HockeyStack fit these constraints: it connected digital touchpoints to HubSpot outcomes at the account level and its AI assistant (Odin) supported faster insight synthesis .
The Alternatives
Allica evaluated a number of B2B attribution options before choosing HockeyStack. Each had strengths, but they prioritised a HubSpot-first setup that could quickly produce decision-grade insights without heavy engineering. HockeyStack stood out because it offered:
- A proven HubSpot-native integration that aligned with our CRM stages and sales-assisted motion
- Faster time-to-value for a lean team moving from implementation to usable reporting quickly.
- Account-level journey mapping and pre-built B2B reporting that matched the decisions we needed to make (allocation, assists, pathing).
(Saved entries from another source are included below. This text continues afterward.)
import Literature.Analysis.FluidPDE.AxisymmetricVorticityTransport
import Mathlib.Analysis.SpecialFunctions.SmoothTransition
import HarnessLib

/-!
# SwirlFreeBudget, brick for crux K-18.2 (T-18.5): axisymmetric swirl-free CUT-OFF globalisation
# of a field smooth on an axis-centred ball (seat nsreg-p4)

Support file for the DORMANT route `SwirlThreshold` (crux stmt-NavierStokesRegularity-2002) and
planner nsreg-p2's ROUND-18 assembly task T-18.5 (`EtaMoserBound → SwirlFreePolynomialBound`).
The tree's azimuthal-vorticity dictionary (`norm_curl_eq_cylRadius_mul_abs_angVortQuot`,
`IsAxisymmetric.curl`, `radQuot_eq_div`, …) is stated for fields that are `Cᵏ` on ALL of `ℝ³`,
axisymmetric and swirl free; the swirl-free representative of a suitable weak solution below its
first singular time is axisymmetric and swirl free everywhere (poloidal part) but smooth only inside
an axis-centred region.  This file supplies the standard fix: multiply by a smooth RADIAL bump about
an axis point.  For `c` on the axis, `0 < R' < R`, and `V` of class `Cⁿ` on `ball c R`, axisymmetric
and swirl free, `exists_contDiff_axisymmetric_hasNoSwirl_eqOn` gives `W` with

* `ContDiff ℝ n W`, `IsAxisymmetric W`, `HasNoSwirl W`, and `W = V` on `ball c R'`;

together with the locality of `radQuot` (`…SwirlFreeBudgetRadQuotLocal`) and the pointwise
dictionary (`…SwirlFreeBudgetLocalVorticity`) this transfers `‖curl V‖ = r |angVortQuot V|` to
`V` at the points of `ball c R'`.  Ingredients: `Real.smoothTransition` (the bump
`χ(y) = smoothTransition((R₁² - ‖y-c‖²)/(R₁² - R'²))`, `R₁ = (R'+R)/2`), `norm_rotZ`, `rotZL`.

WHAT THIS IS NOT: not NS regularity — a cut-off construction; `EtaMoserBound` and all hard cores
untouched; no crux claim.
-/

namespace Summit.NavierStokesRegularity.NavierStokesRegularity.Theorems.SwirlFreeBudget

open Set Filter Topology Metric
open Literature.Analysis Literature.Analysis.FluidPDE

noncomputable section

/-- Rotations about the axis preserve the distance to an axis point. -/
theorem norm_rotZ_sub_of_cylRadius_eq_zero {c : EuclideanSpace ℝ (Fin 3)} (hc : cylRadius c = 0)
    (θ : ℝ) (x : EuclideanSpace ℝ (Fin 3)) : ‖rotZ θ x - c‖ = ‖x - c‖ := by
  -- rotations about the axis fix the points of the axis
  -- (cf. `…AxisymmetricKatoGlobal.EulerScaling.rotZ_eq_self_of_cylRadius`)
  have hfix : rotZ θ c = c := by
    obtain ⟨hc0, hc1⟩ := (cylRadius_eq_zero_iff c).1 hc
    ext i
    fin_cases i <;> simp [rotZ_apply_zero, rotZ_apply_one, rotZ_apply_two, hc0, hc1]
  conv_lhs => rw [← hfix]
  rw [← rotZL_apply, ← rotZL_apply, ← map_sub, rotZL_apply, norm_rotZ]

/-- **AXISYMMETRIC SWIRL-FREE CUT-OFF GLOBALISATION.**  For `c` on the axis, `0 < R' < R`, and a
field `V` of class `Cⁿ` on `ball c R` which is axisymmetric and swirl free (everywhere), there is a
globally `Cⁿ`, axisymmetric, swirl-free field `W` equal to `V` on `ball c R'` (`n : ℕ∞`, i.e. up
to `C^∞`; the bump is not analytic). -/
theorem exists_contDiff_axisymmetric_hasNoSwirl_eqOn {n : ℕ∞}
    {V : EuclideanSpace ℝ (Fin 3) → EuclideanSpace ℝ (Fin 3)} {c : EuclideanSpace ℝ (Fin 3)}
    (hc : cylRadius c = 0) {R R' : ℝ} (hR' : 0 < R') (hRR : R' < R)
    (hV : ContDiffOn ℝ n V (ball c R)) (hax : IsAxisymmetric V) (hsw : HasNoSwirl V) :
    ∃ W : EuclideanSpace ℝ (Fin 3) → EuclideanSpace ℝ (Fin 3),
      ContDiff ℝ n W ∧ IsAxisymmetric W ∧ HasNoSwirl W ∧ EqOn W V (ball c R') := by
  -- the radial bump `χ`: `= 1` on `ball c R'`, `= 0` outside `closedBall c R₁`, `R₁ = (R' + R)/2`
  set R₁ : ℝ := (R' + R) / 2 with hR₁
  have hR₁' : R' < R₁ := by rw [hR₁]; linarith
  have hR₁R : R₁ < R := by rw [hR₁]; linarith
  have hden : 0 < R₁ ^ 2 - R' ^ 2 := by nlinarith
  set χ : EuclideanSpace ℝ (Fin 3) → ℝ :=
    fun y => Real.smoothTransition ((R₁ ^ 2 - ‖y - c‖ ^ 2) / (R₁ ^ 2 - R' ^ 2)) with hχ
  have hχs : ContDiff ℝ n χ := by
    have hg : ContDiff ℝ n (fun y : EuclideanSpace ℝ (Fin 3) => (R₁ ^ 2 - ‖y - c‖ ^ 2) / (R₁ ^ 2 - R' ^ 2)) :=
      (contDiff_const.sub ((contDiff_norm_sq ℝ).comp (contDiff_id.sub contDiff_const))).div_const _
    exact Real.smoothTransition.contDiff.comp hg
  have hχ1 : ∀ y ∈ ball c R', χ y = 1 := by
    intro y hy
    have hy' : ‖y - c‖ < R' := by rwa [mem_ball, dist_eq_norm] at hy
    refine Real.smoothTransition.one_of_one_le ?_
    rw [le_div_iff₀ hden]
    nlinarith [norm_nonneg (y - c)]
  have hχ0 : ∀ y, R₁ ≤ ‖y - c‖ → χ y = 0 := by
    intro y hy
    refine Real.smoothTransition.zero_of_nonpos ?_
    apply div_nonpos_of_nonpos_of_nonneg _ hden.le
    nlinarith [hR'.le, hR₁']
  have hχrot : ∀ θ y, χ (rotZ θ y) = χ y := by
    intro θ y
    simp only [hχ, norm_rotZ_sub_of_cylRadius_eq_zero hc]
  refine ⟨fun y => χ y • V y, ?_, ?_, ?_, ?_⟩
  · -- smoothness: product inside `ball c R`, identically zero near every point outside it
    refine contDiff_iff_contDiffAt.2 fun y => ?_
    by_cases hy : y ∈ ball c R
    · exact hχs.contDiffAt.smul (hV.contDiffAt (isOpen_ball.mem_nhds hy))
    · have hfar : R ≤ ‖y - c‖ := by
        rw [mem_ball, dist_eq_norm, not_lt] at hy; exact hy
      -- near `y`, `‖z - c‖ > R₁`, so the product vanishes
      have hev : (fun z : EuclideanSpace ℝ (Fin 3) => χ z • V z) =ᶠ[𝓝 y] fun _ => 0 := by
        have hopen : IsOpen {z : EuclideanSpace ℝ (Fin 3) | R₁ < ‖z - c‖} :=
          isOpen_lt continuous_const ((continuous_id.sub continuous_const).norm)
        have hmem : y ∈ {z : EuclideanSpace ℝ (Fin 3) | R₁ < ‖z - c‖} := lt_of_lt_of_le hR₁R hfar
        filter_upwards [hopen.mem_nhds hmem] with z hz
        rw [hχ0 z (le_of_lt hz), zero_smul]
      exact (contDiffAt_const.congr_of_eventuallyEq hev)
  · -- axisymmetry: `χ` is invariant, `V` is equivariant, `rotZ θ` is linear
    intro θ y
    show χ (rotZ θ y) • V (rotZ θ y) = rotZ θ (χ y • V y)
    rw [hχrot, hax θ y, ← rotZL_apply, ← rotZL_apply, map_smul]
  · -- no swirl: `swirl (χ • V) = χ · swirl V = 0`
    intro y
    have h := hsw y
    simp only [swirl, PiLp.smul_apply, smul_eq_mul] at h ⊢
    linear_combination χ y * h
  · intro y hy
    show χ y • V y = V y
    rw [hχ1 y hy, one_smul]

end

end Summit.NavierStokesRegularity.NavierStokesRegularity.Theorems.SwirlFreeBudget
- An AI workflow (Odin) that supported summarisation + validation, helping us spot anomalies
“We saw HockeyStack running with HubSpot and the account-level journey reporting clicked, especially for understanding influence across a B2B buying journey.”
The Insights
Allica surfaced actionable patterns that weren’t visible under last-touch early in implementation:
- Journey patterns by motion and segment: we’re analysing touches to convert and common journey archetypes .
- Assist value is real: A channel we had invested minimally in appeared weak on last-touch, but showed meaningful assist presence in successful journeys supporting a more nuanced allocation decision.
- Organic often reflects a combination of influences: a portion of conversions labelled organic were downstream of earlier digital touches, giving clearer visibility into marketing’s role in sales-assisted pipeline.
Furthermore, Odin supports the team’s reporting cadence by enabling a “trust-but-verify” loop:
- Flagging anomalies and prompting validation
- Summarising what changed and what matters without spending hours in dashboards.
- Surfacing overlooked assist signals from long-tail sources (e.g., DuckDuckGo, Ecosia) that would otherwise be ignored.
“Odin helps summarize what matters most when we’re moving fast. And when something looks off, it becomes a loop: question, validate, fix.”
The Results
Early wins for Allica include:
- Clearer decision making on allocation: improved visibility into cross channel assist and influence so we can make more defensible budget choices.
- Better attribution of sales-assisted inbound: account-level journeys now show where pipeline was influenced upstream, even when the final conversion happened through sales activity in HubSpot.
- More credible planning inputs for 2026: we’re using journey patterns to inform budget planning across a fast-scaling GTM motion.
- A repeatable trust and QA loop: anomalies are now part of the workflow (identify → validate identity/tracking → fix), improving confidence in what we see.
“These learnings are already being embedded into our operating cadence and experimentation priorities so we can improve efficiency over time."